**** Task input ****
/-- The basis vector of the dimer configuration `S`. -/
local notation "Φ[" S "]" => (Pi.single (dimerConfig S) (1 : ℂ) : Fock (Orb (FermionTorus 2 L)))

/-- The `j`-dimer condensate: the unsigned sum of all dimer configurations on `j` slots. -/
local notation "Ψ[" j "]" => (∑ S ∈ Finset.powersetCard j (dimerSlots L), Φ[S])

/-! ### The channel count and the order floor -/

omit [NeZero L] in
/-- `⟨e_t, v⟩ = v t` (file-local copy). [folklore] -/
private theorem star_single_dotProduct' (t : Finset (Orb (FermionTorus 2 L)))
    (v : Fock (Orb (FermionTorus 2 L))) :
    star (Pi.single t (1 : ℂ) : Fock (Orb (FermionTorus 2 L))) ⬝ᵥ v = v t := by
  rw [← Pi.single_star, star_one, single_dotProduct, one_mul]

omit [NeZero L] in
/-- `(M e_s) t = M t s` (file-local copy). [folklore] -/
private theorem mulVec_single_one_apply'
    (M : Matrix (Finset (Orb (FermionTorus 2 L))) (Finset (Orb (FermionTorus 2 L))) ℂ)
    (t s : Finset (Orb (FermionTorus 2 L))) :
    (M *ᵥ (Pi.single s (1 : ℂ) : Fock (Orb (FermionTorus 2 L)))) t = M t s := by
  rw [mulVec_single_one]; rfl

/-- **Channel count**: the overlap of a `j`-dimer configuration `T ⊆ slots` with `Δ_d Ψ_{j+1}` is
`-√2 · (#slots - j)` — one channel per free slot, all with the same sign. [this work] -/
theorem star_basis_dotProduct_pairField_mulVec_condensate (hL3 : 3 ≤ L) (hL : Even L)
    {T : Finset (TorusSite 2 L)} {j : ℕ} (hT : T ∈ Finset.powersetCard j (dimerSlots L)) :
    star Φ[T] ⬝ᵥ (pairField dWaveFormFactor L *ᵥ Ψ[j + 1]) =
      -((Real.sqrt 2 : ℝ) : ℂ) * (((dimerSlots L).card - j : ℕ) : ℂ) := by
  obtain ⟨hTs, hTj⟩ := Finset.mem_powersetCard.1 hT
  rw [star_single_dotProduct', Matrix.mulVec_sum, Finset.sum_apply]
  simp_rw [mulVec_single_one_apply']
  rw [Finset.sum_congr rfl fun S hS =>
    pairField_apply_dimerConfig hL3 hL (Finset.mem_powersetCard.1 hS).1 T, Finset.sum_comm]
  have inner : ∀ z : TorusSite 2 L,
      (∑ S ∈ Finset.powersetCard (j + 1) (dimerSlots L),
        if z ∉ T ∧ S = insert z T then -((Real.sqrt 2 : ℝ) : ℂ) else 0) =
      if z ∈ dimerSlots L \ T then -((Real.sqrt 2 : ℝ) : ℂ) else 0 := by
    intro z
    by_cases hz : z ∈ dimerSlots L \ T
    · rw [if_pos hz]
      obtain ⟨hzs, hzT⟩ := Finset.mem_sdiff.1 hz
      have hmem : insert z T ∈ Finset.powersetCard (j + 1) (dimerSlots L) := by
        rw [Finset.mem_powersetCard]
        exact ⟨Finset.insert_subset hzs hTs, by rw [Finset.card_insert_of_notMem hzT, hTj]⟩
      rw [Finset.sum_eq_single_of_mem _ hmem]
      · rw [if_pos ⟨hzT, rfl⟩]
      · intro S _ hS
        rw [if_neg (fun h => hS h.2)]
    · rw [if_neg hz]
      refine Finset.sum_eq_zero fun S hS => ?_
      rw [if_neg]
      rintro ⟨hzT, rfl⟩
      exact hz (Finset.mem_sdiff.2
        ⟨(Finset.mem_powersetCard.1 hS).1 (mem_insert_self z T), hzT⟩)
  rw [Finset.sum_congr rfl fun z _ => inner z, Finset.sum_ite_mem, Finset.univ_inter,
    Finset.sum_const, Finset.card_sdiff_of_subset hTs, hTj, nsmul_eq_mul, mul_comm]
****
**What the task requires:**
At the line containing "obtain ⟨hzs, hzT⟩", start transcribing exactly, and continue through the last line of the listing. Stop there and add nothing.

**Answer space:**
      obtain ⟨hzs, hzT⟩ := Finset.mem_sdiff.1 hz
      have hmem : insert z T ∈ Finset.powersetCard (j + 1) (dimerSlots L) := by
        rw [Finset.mem_powersetCard]
        exact ⟨Finset.insert_subset hzs hTs, by rw [Finset.card_insert_of_notMem hzT, hTj]⟩
      rw [Finset.sum_eq_single_of_mem _ hmem]
      · rw [if_pos ⟨hzT, rfl⟩]
      · intro S _ hS
        rw [if_neg (fun h => hS h.2)]
    · rw [if_neg hz]
      refine Finset.sum_eq_zero fun S hS => ?_
      rw [if_neg]
      rintro ⟨hzT, rfl⟩
      exact hz (Finset.mem_sdiff.2
        ⟨(Finset.mem_powersetCard.1 hS).1 (mem_insert_self z T), hzT⟩)
  rw [Finset.sum_congr rfl fun z _ => inner z, Finset.sum_ite_mem, Finset.univ_inter,
    Finset.sum_const, Finset.card_sdiff_of_subset hTs, hTj, nsmul_eq_mul, mul_comm]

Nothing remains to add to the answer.